Viaje del Parnaso (Note: Sometimes erroneously called Viaje al Parnaso) ("Journey to Parnassus") is a poetic work by Miguel de Cervantes. It was first published in 1614, two years before the author's death.

== Overview ==
The chief object of the poem is to survey contemporary Spanish poets, assembled on an imaginary boat to Parnassus, and ridicule (and sometimes throw overboard) those who, in Cervantes' opinion, are deficient. This satire is of a peculiar character: an effusion of sportive humour, leaving it a matter of doubt whether Cervantes intended to praise or to ridicule the individuals whom he points out as being particularly worthy of the favour of Apollo. He himself says: "Those whose names do not appear in this list may be just as well pleased as those who are mentioned in it." Cervantes' aims in composing the poem seem to have been to characterise true poetry according to his own poetic feelings, to manifest in a decided way his enthusiasm for the art even in his old age, and to hold up a mirror for the conviction of those who were only capable of making rhymes and inventing extravagances. Concealed satire and open jesting are the combined elements of this work.

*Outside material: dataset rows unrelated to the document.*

/-! ### 3. The lower window bound -/

/-- **`−φ_β(t) ≤ 1 − (23/16)·√2/(π√π)`** for `β ≥ 1`, `|t| ≤ 2√β` (`1 + cos(tv) ≥ 3/2` on
`|v| ≤ 1/(2√β)`, the window mass `≥ e^β (23/24)/√β... ` and `Z ≤ e^β π√π/(√2 √β)`). -/
theorem neg_charFun_le_window {β : ℝ} (hβ : 1 ≤ β) {t : ℝ} (ht : |t| ≤ 2 * Real.sqrt β) :
    -((∫ v in (-π)..π, Real.cos (t * v) * Real.exp (β * Real.cos v)) /
        (∫ v in (-π)..π, Real.exp (β * Real.cos v))) ≤
      1 - 23 / 16 * Real.sqrt 2 / (π * Real.sqrt π) := by
  have hπ : 0 < π := Real.pi_pos
  have hβ0 : 0 < β := by linarith
  have hs : 1 ≤ Real.sqrt β := Real.one_le_sqrt.2 hβ
  have hs0 : 0 < Real.sqrt β := by linarith
  have hZ := integral_exp_mul_cos_neg_pi_pi_pos β
  have hZle := integral_exp_mul_cos_neg_pi_pi_le hβ0
  set b := 1 / (2 * Real.sqrt β) with hb
  have hb0 : 0 ≤ b := by positivity
  have hbπ : b ≤ π := by
    rw [hb, div_le_iff₀ (by positivity)]; nlinarith [Real.pi_gt_three]
  set Z := ∫ v in (-π)..π, Real.exp (β * Real.cos v) with hZd
  -- `∫ (1 + cos(tv)) w ≥ (3/2) ∫_{−b}^{b} w`
  set g : ℝ → ℝ := fun v => (1 + Real.cos (t * v)) * Real.exp (β * Real.cos v) with hg
  have hgc : Continuous g := by rw [hg]; fun_prop
  have hg0 : ∀ v, 0 ≤ g v := fun v => by
    rw [hg]; exact mul_nonneg (by linarith [Real.neg_one_le_cos (t * v)]) (Real.exp_pos _).le
  have hG : ∫ v in (-π)..π, g v = Z + ∫ v in (-π)..π, Real.cos (t * v) * Real.exp (β * Real.cos v) := by
    rw [hZd, ← intervalIntegral.integral_add]
    · refine intervalIntegral.integral_congr fun v _ => ?_
      rw [hg]; simp only; ring
    · exact (by fun_prop : Continuous fun v => Real.exp (β * Real.cos v)).intervalIntegrable _ _
    · exact (by fun_prop : Continuous fun v => Real.cos (t * v) * Real.exp (β * Real.cos v))
        |>.intervalIntegrable _ _
  have hsub : ∫ v in (-b)..b, g v ≤ ∫ v in (-π)..π, g v :=
    intervalIntegral.integral_mono_interval (by linarith) (by linarith) hbπ
      (Filter.Eventually.of_forall hg0) (hgc.intervalIntegrable _ _)
  have hwin : 3 / 2 * ∫ v in (-b)..b, Real.exp (β * Real.cos v) ≤ ∫ v in (-b)..b, g v := by
    rw [← intervalIntegral.integral_const_mul]
    refine intervalIntegral.integral_mono_on (by linarith) ?_ (hgc.intervalIntegrable _ _) fun v hv => ?_
    · exact (by fun_prop : Continuous fun v => 3 / 2 * Real.exp (β * Real.cos v)).intervalIntegrable _ _
    · rw [hg]
      refine mul_le_mul_of_nonneg_right ?_ (Real.exp_pos _).le
      have hva : |v| ≤ b := abs_le.2 ⟨hv.1, hv.2⟩
      have htv : |t * v| ≤ 1 := by
        rw [abs_mul]
        calc |t| * |v| ≤ 2 * Real.sqrt β * b := mul_le_mul ht hva (abs_nonneg _) (by positivity)
          _ = 1 := by rw [hb]; field_simp
      have h1 := Real.one_sub_sq_div_two_le_cos (x := t * v)
      have h2 : (t * v) ^ 2 ≤ 1 := by
        have := abs_le.1 htv
        nlinarith
      linarith
  have hmass := integral_exp_window_ge hβ0.le hb0
  -- `βb² = 1/4`
  have hss : Real.sqrt β ^ 2 = β := Real.sq_sqrt hβ0.le
  have hb2 : β * b ^ 2 = 1 / 4 := by rw [hb, div_pow, mul_pow, hss]; field_simp; norm_num
  have hmass' : Real.exp β * (23 / 12 * b) ≤ ∫ v in (-b)..b, Real.exp (β * Real.cos v) := by
    have e : 2 * b - β * b ^ 3 / 3 = 23 / 12 * b := by
      have : β * b ^ 3 = (β * b ^ 2) * b := by ring
      rw [this, hb2]; ring
    rw [← e]; exact hmass
  -- assemble: `Z + C ≥ (3/2)(23/12) e^β b = (23/16) e^β/√β ≥ (23/16)√2/(π√π) · Z`
  have hπ3 : Real.sqrt (π ^ 3 / (2 * β)) = π * Real.sqrt π / (Real.sqrt 2 * Real.sqrt β) := by
    rw [Real.sqrt_div' _ (by positivity), show (π : ℝ) ^ 3 = π ^ 2 * π by ring,
      Real.sqrt_mul (by positivity), Real.sqrt_sq hπ.le, Real.sqrt_mul (by norm_num)]
  rw [hπ3] at hZle
  have hsqπ : 0 < Real.sqrt π := Real.sqrt_pos.2 hπ
  have hsq2 : 0 < Real.sqrt 2 := Real.sqrt_pos.2 (by norm_num)
  have h22 : Real.sqrt 2 * Real.sqrt 2 = 2 := Real.mul_self_sqrt (by norm_num)
  have key : 23 / 16 * Real.sqrt 2 / (π * Real.sqrt π) * Z ≤ 3 / 2 * (Real.exp β * (23 / 12 * b)) := by
    calc 23 / 16 * Real.sqrt 2 / (π * Real.sqrt π) * Z
        ≤ 23 / 16 * Real.sqrt 2 / (π * Real.sqrt π) *
            (Real.exp β * (π * Real.sqrt π / (Real.sqrt 2 * Real.sqrt β))) :=
          mul_le_mul_of_nonneg_left hZle (by positivity)
      _ = 3 / 2 * (Real.exp β * (23 / 12 * b)) := by
          rw [hb]
          field_simp
          ring
  rw [neg_le, le_div_iff₀ hZ]
  have : -(1 - 23 / 16 * Real.sqrt 2 / (π * Real.sqrt π)) * Z =
      23 / 16 * Real.sqrt 2 / (π * Real.sqrt π) * Z - Z := by ring
  rw [this]
  linarith

/-! ### 4. The two-sided window bound and its consequences -/

/-- `4κ ≤ (23/16) √2/(π√π)` (so the lower bound is the weaker constraint on `|t| ≤ 2√β`). -/
theorem four_mul_kappa_le :
    4 * (Real.sqrt 2 * (2 / 3 - π ^ 2 / 20) / (4 * Real.sqrt π)) ≤ 23 / 16 * Real.sqrt 2 / (π * Real.sqrt π) := by
  have hπ : 0 < π := Real.pi_pos
  have hsqπ : 0 < Real.sqrt π := Real.sqrt_pos.2 hπ
  have hsq2 : 0 < Real.sqrt 2 := Real.sqrt_pos.2 (by norm_num)
  have h3 := Real.pi_gt_three
  have h4 := Real.pi_lt_four
  rw [show 4 * (Real.sqrt 2 * (2 / 3 - π ^ 2 / 20) / (4 * Real.sqrt π)) =
      Real.sqrt 2 * (2 / 3 - π ^ 2 / 20) / Real.sqrt π by field_simp,
    div_le_div_iff₀ hsqπ (by positivity)]
  -- `√2 (2/3 − π²/20) · π√π ≤ (23/16)√2 · √π`, i.e. `(2/3 − π²/20) π ≤ 23/16`
  have hkey : (2 / 3 - π ^ 2 / 20) * π ≤ 23 / 16 := by nlinarith
  have := mul_le_mul_of_nonneg_left hkey (mul_pos hsq2 hsqπ).le
  nlinarith [this]

/-- **THE WINDOW BOUND: `|φ_β(t)| ≤ 1 − κ t²/β`** for `β ≥ 1`, `|t| ≤ 2√β`,
`κ = √2 (2/3 − π²/20)/(4√π)`. -/
theorem abs_charFun_le_window {β : ℝ} (hβ : 1 ≤ β) {t : ℝ} (ht : |t| ≤ 2 * Real.sqrt β) :
    |(∫ v in (-π)..π, Real.cos (t * v) * Real.exp (β * Real.cos v)) /
        (∫ v in (-π)..π, Real.exp (β * Real.cos v))| ≤
      1 - Real.sqrt 2 * (2 / 3 - π ^ 2 / 20) / (4 * Real.sqrt π) * t ^ 2 / β := by
  have hβ0 : 0 < β := by linarith
  set κ := Real.sqrt 2 * (2 / 3 - π ^ 2 / 20) / (4 * Real.sqrt π) with hκ
  have hκ0 : 0 ≤ κ := by
    have hc0 : 0 < 2 / 3 - π ^ 2 / 20 := by nlinarith [Real.pi_lt_d2, Real.pi_gt_three]
    positivity
  rw [abs_le]
  refine ⟨?_, by simpa [hκ, mul_div_assoc] using charFun_le_window hβ ht⟩
  -- lower: `−φ ≤ 1 − c₃ ≤ 1 − 4κ ≤ 1 − κt²/β`
  have h1 := neg_charFun_le_window hβ ht
  have h2 := four_mul_kappa_le
  have ht2 : t ^ 2 ≤ 4 * β := by
    have h := abs_le.1 ht
    have hs := Real.sq_sqrt hβ0.le
    nlinarith [sq_abs t, abs_nonneg t]
  have h3 : κ * t ^ 2 / β ≤ 4 * κ := by
    rw [div_le_iff₀ hβ0]; nlinarith
  rw [← hκ] at h2
  rw [neg_le]
  linarith

/-- **Powers in the window**: `|φ_β(t)|^V ≤ exp(−κ V t²/β)` for `β ≥ 1`, `|t| ≤ 2√β`, every `V`. -/
theorem abs_charFun_pow_le_window {β : ℝ} (hβ : 1 ≤ β) {t : ℝ} (ht : |t| ≤ 2 * Real.sqrt β) (V : ℕ) :
    |(∫ v in (-π)..π, Real.cos (t * v) * Real.exp (β * Real.cos v)) /
        (∫ v in (-π)..π, Real.exp (β * Real.cos v))| ^ V ≤
      Real.exp (-(Real.sqrt 2 * (2 / 3 - π ^ 2 / 20) / (4 * Real.sqrt π) * V * t ^ 2 / β)) := by
  have h := abs_charFun_le_window hβ ht
  set κ := Real.sqrt 2 * (2 / 3 - π ^ 2 / 20) / (4 * Real.sqrt π) with hκ
  set x := κ * t ^ 2 / β with hx
  have h' : |(∫ v in (-π)..π, Real.cos (t * v) * Real.exp (β * Real.cos v)) /
      (∫ v in (-π)..π, Real.exp (β * Real.cos v))| ≤ 1 - x := by
    simpa [hx, hκ, mul_div_assoc] using h
  have hexp : 1 - x ≤ Real.exp (-x) := by linarith [Real.add_one_le_exp (-x)]
  calc _ ≤ (1 - x) ^ V := pow_le_pow_left₀ (abs_nonneg _) h' V
    _ ≤ Real.exp (-x) ^ V := pow_le_pow_left₀ (by linarith [abs_nonneg ((∫ v in (-π)..π,
        Real.cos (t * v) * Real.exp (β * Real.cos v)) / (∫ v in (-π)..π, Real.exp (β * Real.cos v)))])
        hexp V
    _ = Real.exp (-(κ * V * t ^ 2 / β)) := by
        rw [← Real.exp_nat_mul, hx]; congr 1; ring

/-- **Powers in the tail**: `|φ_β(t)|^V ≤ (36/25)(β/t²)(3/5)^{V−2}` for `β ≥ 1`, `|t| ≥ 2√β`, `V ≥ 2`
(`|φ| ≤ (6/5)√β/|t| ≤ 3/5`). -/
theorem abs_charFun_pow_le_tail {β : ℝ} (hβ : 1 ≤ β) {t : ℝ} (ht : 2 * Real.sqrt β ≤ |t|) {V : ℕ}
    (hV : 2 ≤ V) :
    |(∫ v in (-π)..π, Real.cos (t * v) * Real.exp (β * Real.cos v)) /
        (∫ v in (-π)..π, Real.exp (β * Real.cos v))| ^ V ≤
      36 / 25 * (β / t ^ 2) * (3 / 5) ^ (V - 2) := by
  have hβ0 : 0 < β := by linarith
  have hs : 1 ≤ Real.sqrt β := Real.one_le_sqrt.2 hβ
  have htpos : 0 < |t| := by linarith
  have ht0 : t ≠ 0 := abs_pos.1 htpos
  have h := abs_charFun_le_tail hβ ht0
  set r := |(∫ v in (-π)..π, Real.cos (t * v) * Real.exp (β * Real.cos v)) /
      (∫ v in (-π)..π, Real.exp (β * Real.cos v))| with hr
  have hr0 : 0 ≤ r := abs_nonneg _
  have hr1 : r ≤ 6 / 5 * Real.sqrt β / |t| := h
  have hr2 : 6 / 5 * Real.sqrt β / |t| ≤ 3 / 5 := by
    rw [div_le_iff₀ htpos]; linarith
  obtain ⟨m, rfl⟩ := Nat.exists_eq_add_of_le' hV
  rw [show m + 2 - 2 = m from by omega, pow_add]
  have hsq : (6 / 5 * Real.sqrt β / |t|) ^ 2 = 36 / 25 * (β / t ^ 2) := by
    rw [div_pow, mul_pow, Real.sq_sqrt hβ0.le, sq_abs]; ring
  calc r ^ m * r ^ 2 ≤ (3 / 5) ^ m * (6 / 5 * Real.sqrt β / |t|) ^ 2 :=
        mul_le_mul (pow_le_pow_left₀ hr0 (hr1.trans hr2) m) (pow_le_pow_left₀ hr0 hr1 2)
          (by positivity) (by positivity)
    _ = _ := by rw [hsq]; ring

/-- **`κ ≥ 1/30`** (`√2 ≥ 1.4142`, `π ≤ 3.1416`, `√π ≤ 1.7725`). -/
theorem kappa_ge : (1 : ℝ) / 30 ≤ Real.sqrt 2 * (2 / 3 - π ^ 2 / 20) / (4 * Real.sqrt π) := by
  have hπ : 0 < π := Real.pi_pos
  have hπ4 : π ≤ 3.1416 := Real.pi_lt_d4.le
  have hsqπ : Real.sqrt π ≤ 1.7725 := by
    rw [Real.sqrt_le_left (by norm_num)]; nlinarith
  have hsqπ0 : 0 < Real.sqrt π := Real.sqrt_pos.2 hπ
  have hsq2 : (1.4142 : ℝ) ≤ Real.sqrt 2 := by
    rw [Real.le_sqrt (by norm_num) (by norm_num)]; norm_num
  have hc : (0.1731 : ℝ) ≤ 2 / 3 - π ^ 2 / 20 := by nlinarith
  rw [le_div_iff₀ (by positivity)]
  calc (1 : ℝ) / 30 * (4 * Real.sqrt π) ≤ 1 / 30 * (4 * 1.7725) := by gcongr
    _ ≤ 1.4142 * 0.1731 := by norm_num
    _ ≤ Real.sqrt 2 * (2 / 3 - π ^ 2 / 20) := mul_le_mul hsq2 hc (by norm_num) (by positivity)

end Summit.Ventures.LatticeQCDFlow.Scoring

The poem is divided into eight chapters, and the versification is in tercets. The composition is half comic and half serious. After many humorous incidents, Mercury appears to Cervantes (who is represented as travelling to Parnassus in the most miserable condition), saluting him with the title of the "Adam of poets". Mercury, after addressing to him many flattering compliments, conducts him to a ship entirely built of different kinds of verse, which is intended to convey a cargo of Spanish poets to the kingdom of Apollo. The description of the ship is a comic allegory. Mercury shows him a list of the poets with whom Apollo wishes to become acquainted and this list, owing to the problematic nature of its half ironical and half serious praises, has proved a stumbling block to commentators. In the midst of the reading, Cervantes suddenly drops the list. The poets are now described as crowding on board the ship in numbers as countless as drops of rain in a shower, or grains of sand on the seacoast; and such a tumult ensues, that, to save the ship from sinking by their pressure, the sirens raise a furious storm. The flights of imagination become more wild as the story advances. The storm subsides, and is succeeded by a shower of poets, that is to say poets fall from the clouds. One of the first who descends on the ship is Lope de Vega, on whom Cervantes seizes this opportunity of pronouncing an emphatic praise. The remainder of the poem, a complete analysis of which would occupy too much space, proceeds in the same spirit.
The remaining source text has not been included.